The fact pattern in this lis pendens case was not unusual. It involved a common scheme of restrictive covenants imposed on a subdivision and the subsequent owner of some of the lots seeking to develop the same allegedly in violation of the restrictions. Certain landowners brought an action in the Land Court to enforce these restrictions and obtained an approval of their memorandum of lis pendens because the underlying action "affected" the title to the lots in question. The Land Court found that the "subject matter or action constitutes a claim of a right to title to real property or the use and occupation thereof," approved the lis pendens and denied the developer's motion to dissolve the lis pendens. The developer petitioned for interlocutory relief to a single justice of the Appeals Court and the single justice dissolved the lis pendens. The landowners appealed to a panel of the Appeals Court and then filed an amended complaint. The developer moved for dismissal of the appeal as being moot, which motion was denied with "leave to raise the mootness issue in their briefs." The SJC granted the landowners application for direct appellate review.

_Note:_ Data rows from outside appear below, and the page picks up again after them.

import Mathlib
import Summits.Ventures.HodgeRepro2.T6N5LocalWeilQuotient

/-!
# T6N5LocalWeilQuotientKer — Tier 6, M2 sub-step N5 (t6-p8's half): what the hypotheses of the primed per-place
statements of record FORCE — every conjugate-orthogonal character of `E_v^×` has a kernel of finite index

On the quotient carrier `U(V) = E_v^×/F_v^×` (`T6N5LocalWeilQuotient`), the two hypotheses
`h35 : BFGYYZ2025_Thm3_5 …` (the Epsilon Dichotomy displayed over ALL group homomorphisms `E_v^× →* ℂˣ`) and
`hsm : IsSmoothCompact s` (every vector fixed by a finite-index subgroup) of `N5Local_main_inert_completion_weil'` /
`N5Local_main_ram_completion_weil'` together imply that EVERY conjugate-orthogonal character `ξ : E_v^× →* ℂˣ`
(continuous or not) has a kernel of finite index (`finiteIndex_ker_of_h35_hsm_*`): a non-zero `α`-isotypic vector
fixed by a finite-index subgroup `H` forces `α|_H = 1`, and `ξ = α ∘ j` is then trivial on the finite-index preimage
of `H`. This is the kernel record of the defect found by t6-p8 (gen 6): the display quantifies over all
homomorphisms where the print's `α` are (continuous) characters of the compact group `K¹`, so on a genuine local field
(whose `E_v^×/F_v^×` has elements of infinite order, `ℂˣ` being divisible) the hypothesis set is jointly
unsatisfiable. The repaired chain (display restricted to smooth `α`) is `T6N5LocalHypSmooth` onward.
README §8(d): uses an L-value-free non-vanishing device: NO.
-/

namespace Summit.Ventures.HodgeRepro2.T6.N5LocalWeilQuotientKer

open Summit.Ventures.HodgeRepro2 IsDedekindDomain HeightOneSpectrum
  Summit.Ventures.HodgeRepro2.T6.N5LocalDatum Summit.Ventures.HodgeRepro2.T6.N5LocalWeil
  Summit.Ventures.HodgeRepro2.T6.N5LocalCharDatum Summit.Ventures.HodgeRepro2.T6.N5Local
  Summit.Ventures.HodgeRepro2.T6.Hyp Summit.Ventures.HodgeRepro2.T6.N5LocalInertCompletion
  Summit.Ventures.HodgeRepro2.T6.N5LocalOnCompletionWeil Summit.Ventures.HodgeRepro2.T6.N5LocalWeilQuotient
  Summit.Ventures.HodgeRepro2.T6.N5LocalTateChars Summit.Ventures.HodgeRepro2.T5SmoothIsotypic

noncomputable section

/-- Under the displayed Epsilon Dichotomy, every conjugate-orthogonal character has a non-zero theta-lift for the
line of the sign `ε(χ_W⁻¹·ξ)·ϵ_δ(W)`. -/
theorem exists_theta_of_h35 (D : LocalSignDatum) (h35 : BFGYYZ2025_Thm3_5 D) (ξ : D.Char) (hξ : D.IsCO ξ) :
    ∃ s, D.Theta s ξ :=
  ⟨D.eps (D.χW⁻¹ * ξ) * D.epsdW, (h35 _ ξ hξ).mpr (by rw [mul_assoc, Int.units_mul_self, mul_one])⟩

/-! ### The generic step: an isotypic vector fixed by `H` kills `α` on `H` -/

section Generic

variable {A : Type} [AddCommGroup A] {V : Type} [AddCommGroup V] [Module ℂ V]

/-- A non-zero `α`-isotypic vector fixed by `H` forces `α|_H = 1`. -/
theorem addChar_eq_one_of_mem_isotypic (ρ : Representation ℂ (Multiplicative A) V) (α : AddChar A ℂ)
    {x : V} (hx : x ∈ isotypic ρ α) (hx0 : x ≠ 0) (H : AddSubgroup A) (hH : x ∈ fixedBy ρ H) :
    ∀ a ∈ H, α a = 1 := by
  intro a ha
  have h1 : ρ (Multiplicative.ofAdd a) x = α a • x := hx a
  have h2 : ρ (Multiplicative.ofAdd a) x = x := hH a ha
  have h3 : (α a - 1) • x = 0 := by
    rw [sub_smul, one_smul, ← h1, h2, sub_self]
  rcases smul_eq_zero.mp h3 with h | h
  · exact sub_eq_zero.mp h
  · exact absurd h hx0

/-- A character of a group `G` inflated from `α : AddChar A ℂ` through a surjective `j : G →* Multiplicative A`
has a kernel of finite index as soon as `α` kills a finite-index subgroup of `A`. -/
theorem finiteIndex_ker_of_eq_one_on {G : Type} [Group G] (j : G →* Multiplicative A)
    (hj : Function.Surjective j) (α : AddChar A ℂ) (ξ : G →* ℂˣ)
    (hξ : ∀ x, ((ξ x : ℂˣ) : ℂ) = α (Multiplicative.toAdd (j x)))
    (H : AddSubgroup A) [hH : H.FiniteIndex] (hα : ∀ a ∈ H, α a = 1) : ξ.ker.FiniteIndex := by
  have hle : (AddSubgroup.toSubgroup H).comap j ≤ ξ.ker := by
    intro x hx
    rw [MonoidHom.mem_ker]
    apply Units.ext
    rw [hξ x, Units.val_one]
    exact hα _ hx
  haveI : (AddSubgroup.toSubgroup H).FiniteIndex := (AddSubgroup.finiteIndex_toSubgroup_iff H).mpr hH
  haveI : ((AddSubgroup.toSubgroup H).comap j).FiniteIndex := by
    refine Subgroup.finiteIndex_iff.mpr ?_
    rw [Subgroup.index_comap_of_surjective _ hj]
    exact Subgroup.finiteIndex_iff.mp inferInstance
  exact Subgroup.finiteIndex_of_le hle

end Generic

/-! ### The quotient carrier `E_v^×/F_v^×` -/

variable {K : Type} [Field K] [NumberField K] (v : HeightOneSpectrum (NumberField.RingOfIntegers K))
  {L : Type} [Field L] [NumberField L] [Algebra K L] (w : HeightOneSpectrum (NumberField.RingOfIntegers L))
  [w.asIdeal.LiesOver v.asIdeal]
  [ContinuousSMul (v.adicCompletion K) (w.adicCompletion L)]
  [IsScalarTower K (v.adicCompletion K) (w.adicCompletion L)]

omit [ContinuousSMul (v.adicCompletion K) (w.adicCompletion L)]
  [IsScalarTower K (v.adicCompletion K) (w.adicCompletion L)] in
/-- The quotient map `E_v^× → E_v^×/F_v^×` is surjective. -/
theorem toMulAdd_surjective : Function.Surjective (toMulAdd v w) := by
  intro q
  obtain ⟨x, hx⟩ := QuotientGroup.mk_surjective (Additive.toMul (Multiplicative.toAdd q))
  refine ⟨x, ?_⟩
  show Multiplicative.ofAdd (Additive.ofMul (x : (w.adicCompletion L)ˣ ⧸ Fsub v w)) = q
  rw [hx, ofMul_toMul, ofAdd_toAdd]

omit [ContinuousSMul (v.adicCompletion K) (w.adicCompletion L)]
  [IsScalarTower K (v.adicCompletion K) (w.adicCompletion L)] in
/-- `ofOneQ α` is the inflation of `α` through the quotient map. -/
theorem ofOneQ_eq (α : AddChar (QuotA v w) ℂ) (x : (w.adicCompletion L)ˣ) :
    ((ofOneQ v w α x : ℂˣ) : ℂ) = α (Multiplicative.toAdd (toMulAdd v w x)) :=
  ofOneQ_apply v w α x

/-! ### The forced consequence on the two per-place statements of record -/

section Inert

variable (h2 : Module.finrank (v.adicCompletion K) (w.adicCompletion L) = 2)
  {ϖ : v.adicCompletionIntegers K} (hϖ : Irreducible ϖ)
  (hϖS : Irreducible (algebraMap (v.adicCompletionIntegers K) (w.adicCompletionIntegers L) ϖ))
  (σ : Gal(w.adicCompletion L/v.adicCompletion K)) (hσ : σ ≠ 1)
  (P : TateParams (w.adicCompletion L)ˣ (PsiC w) ℝ) (ψδ : PsiC w)
  (hK : ∀ a : v.adicCompletion K, ψδ.1 (algebraMap (v.adicCompletion K) (w.adicCompletion L) a) = 1)
  (R : WeilRep v w)

omit [IsScalarTower K (v.adicCompletion K) (w.adicCompletion L)] in
/-- THE FORCED CONSEQUENCE at an inert place: a character `ξ` of `E_v^×` with a non-zero theta-lift in the sense of
the defined predicate (`thetaOf s ξ`) in a smooth (`IsSmoothCompact s`) Weil representation over `E_v^×/F_v^×` has
a kernel of finite index. -/
theorem finiteIndex_ker_of_thetaOf_inert (s : ℤˣ) (ξ : (w.adicCompletion L)ˣ →* ℂˣ)
    (hθ : (mkInertWeil v w h2 hϖ hϖS σ hσ P ψδ hK (toCarrier v w R)).toWeil.thetaOf s ξ)
    (hsm : (mkInertWeil v w h2 hϖ hϖS σ hσ P ψδ hK (toCarrier v w R)).toWeil.IsSmoothCompact s) :
    ξ.ker.FiniteIndex := by
  obtain ⟨α, hα, hne⟩ := hθ
  obtain ⟨x, hx, hx0⟩ := (Submodule.ne_bot_iff _).mp hne
  obtain ⟨H, ⟨hH⟩, hxH⟩ := hsm x
  haveI : H.FiniteIndex := AddSubgroup.finiteIndex_of_finite_quotient
  have hα1 := addChar_eq_one_of_mem_isotypic (R.ωWeil s) α hx hx0 H hxH
  have hξ : ξ = ofOneQ v w α := hα.symm
  subst hξ
  exact finiteIndex_ker_of_eq_one_on (toMulAdd v w) (toMulAdd_surjective v w) α _ (ofOneQ_eq v w α) H hα1

omit [IsScalarTower K (v.adicCompletion K) (w.adicCompletion L)] in
/-- `h35` and `hsm` of `N5Local_main_inert_completion_weil'` force EVERY conjugate-orthogonal character of `E_v^×`
(continuous or not) to have a kernel of finite index. -/
theorem finiteIndex_ker_of_h35_hsm_inert
    (h35 : BFGYYZ2025_Thm3_5
      (mkInertWeil v w h2 hϖ hϖS σ hσ P ψδ hK (toCarrier v w R)).toWeil.toLocalSignDatum)
    (hsm : ∀ s, (mkInertWeil v w h2 hϖ hϖS σ hσ P ψδ hK (toCarrier v w R)).toWeil.IsSmoothCompact s)
    (ξ : (w.adicCompletion L)ˣ →* ℂˣ)
    (hξ : (mkInertWeil v w h2 hϖ hϖS σ hσ P ψδ hK (toCarrier v w R)).toWeil.toLocalSignDatum.IsCO ξ) :
    ξ.ker.FiniteIndex := by
  obtain ⟨s, hθ⟩ := exists_theta_of_h35 _ h35 ξ hξ
  exact finiteIndex_ker_of_thetaOf_inert v w h2 hϖ hϖS σ hσ P ψδ hK R s ξ hθ (hsm s)

end Inert

section Ram

variable (h2 : Module.finrank (v.adicCompletion K) (w.adicCompletion L) = 2)
  {π : w.adicCompletionIntegers L} (hπ : Irreducible π)
  (σ : Gal(w.adicCompletion L/v.adicCompletion K)) (hσ : σ ≠ 1)
  (P : TateParams (w.adicCompletion L)ˣ (PsiC w) ℝ) (ψδ : PsiC w)
  (R : WeilRep v w)

omit [ContinuousSMul (v.adicCompletion K) (w.adicCompletion L)]
  [IsScalarTower K (v.adicCompletion K) (w.adicCompletion L)] in
/-- THE FORCED CONSEQUENCE at a ramified place. -/
theorem finiteIndex_ker_of_thetaOf_ram (s : ℤˣ) (ξ : (w.adicCompletion L)ˣ →* ℂˣ)
    (hθ : (mkRamWeil v w h2 hπ σ hσ P ψδ (toCarrier v w R)).toWeil.thetaOf s ξ)
    (hsm : (mkRamWeil v w h2 hπ σ hσ P ψδ (toCarrier v w R)).toWeil.IsSmoothCompact s) :
    ξ.ker.FiniteIndex := by
  obtain ⟨α, hα, hne⟩ := hθ
  obtain ⟨x, hx, hx0⟩ := (Submodule.ne_bot_iff _).mp hne
  obtain ⟨H, ⟨hH⟩, hxH⟩ := hsm x
  haveI : H.FiniteIndex := AddSubgroup.finiteIndex_of_finite_quotient
  have hα1 := addChar_eq_one_of_mem_isotypic (R.ωWeil s) α hx hx0 H hxH
  have hξ : ξ = ofOneQ v w α := hα.symm
  subst hξ
  exact finiteIndex_ker_of_eq_one_on (toMulAdd v w) (toMulAdd_surjective v w) α _ (ofOneQ_eq v w α) H hα1

omit [ContinuousSMul (v.adicCompletion K) (w.adicCompletion L)]
  [IsScalarTower K (v.adicCompletion K) (w.adicCompletion L)] in
/-- `h35` and `hsm` of `N5Local_main_ram_completion_weil'` force EVERY conjugate-orthogonal character of `E_v^×`
(continuous or not) to have a kernel of finite index. -/
theorem finiteIndex_ker_of_h35_hsm_ram
    (h35 : BFGYYZ2025_Thm3_5 (mkRamWeil v w h2 hπ σ hσ P ψδ (toCarrier v w R)).toWeil.toLocalSignDatum)
    (hsm : ∀ s, (mkRamWeil v w h2 hπ σ hσ P ψδ (toCarrier v w R)).toWeil.IsSmoothCompact s)
    (ξ : (w.adicCompletion L)ˣ →* ℂˣ)
    (hξ : (mkRamWeil v w h2 hπ σ hσ P ψδ (toCarrier v w R)).toWeil.toLocalSignDatum.IsCO ξ) :
    ξ.ker.FiniteIndex := by
  obtain ⟨s, hθ⟩ := exists_theta_of_h35 _ h35 ξ hξ
  exact finiteIndex_ker_of_thetaOf_ram v w h2 hπ σ hσ P ψδ R s ξ hθ (hsm s)

end Ram

end

end Summit.Ventures.HodgeRepro2.T6.N5LocalWeilQuotientKer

Holding in Wolfe v. Gormally

The SJC set the tone of the decision by stating:

Because we conclude that the record title of real estate should reflect the pendency of any action to enforce a properly imposed plan of restrictive covenants, where such an action "affects the title to real property or the use and occupation thereof" as that phrase is used in the first paragraph of the statute, [G.L. c.184 ß 15], we affirm the issuance of the lis pendens by the Land Court.

… A claim that "affect[s] title" has been defined as a claim brought on a plaintiff's own behalf to enforce "some interest in the real estate," including a lien or an encumbrance. Here the landowners seek to enforce, on their behalf, the restrictive covenants intended to run with the land in the subdivision. Because these restrictive covenants are both an "interest in the real estate," enforceable by the landowners, and an "encumbrance" on the developer's title, the landowners' claim "affects" the developer's title and is within the scope of G. L. c. 184, ß 15. The record title of real estate should reflect the pendency of this action so as to give notice to prospective purchasers of the contested lots that the proposed use of those lots is subject to active legal challenge. The Land Court thus properly approved the memorandum of lis pendens. (Citations omitted, emphasis added).

Life after Wolfe v. Gormally

Conveyancers can now certify titles to land subject to private land use restrictions without a caveat as to possible litigation relative to the same. However, conveyancers still must cope with public land use regulations that are expressly excluded from chapter184. section 15, i.e.,

(f) For the purposes of this section, a proceeding arising under a statute, ordinance or by-law regulating land use, including without limitation one related to zoning or wetlands regulation, is not a proceeding that affects title to real property or the use and occupation thereof or the buildings thereon.

This exception was apparently included as a codification of Siegemund v. Building Commissioners of City of Boston, 263 Mass. 212, 160 N.E. 795 (1928), an unfortunate decision that held that a petition for mandamus to enforce zoning laws is not within the statute, since it did not involve the title to or an interest in real estate. The conclusion in Siegemund is quite unbelievable since the purpose of any zoning or wetlands ordinance is to restrict, limit or otherwise "affect" the "use" of certain lands. And shouldn't the buyer of land subject to litigation by an abutter claiming a zoning violation by the seller be entitled to notice of such proceeding?

Here is a suggested amendment to the statute by striking paragraph (f) and substituting the following therefor:

(f) For the purposes of this section, a proceeding (i) arising under a statute, ordinance or by-law regulating land use, including without limitation one related to zoning or wetlands regulation, or (ii) affecting land subject to privately imposed restrictions is a proceeding that affects title to real property or the use and occupation thereof or the buildings thereon."

In addition, such an amendment should allow both the plaintiff and the defendant in a proceeding affecting title or land use to obtain a recordable lis pendens.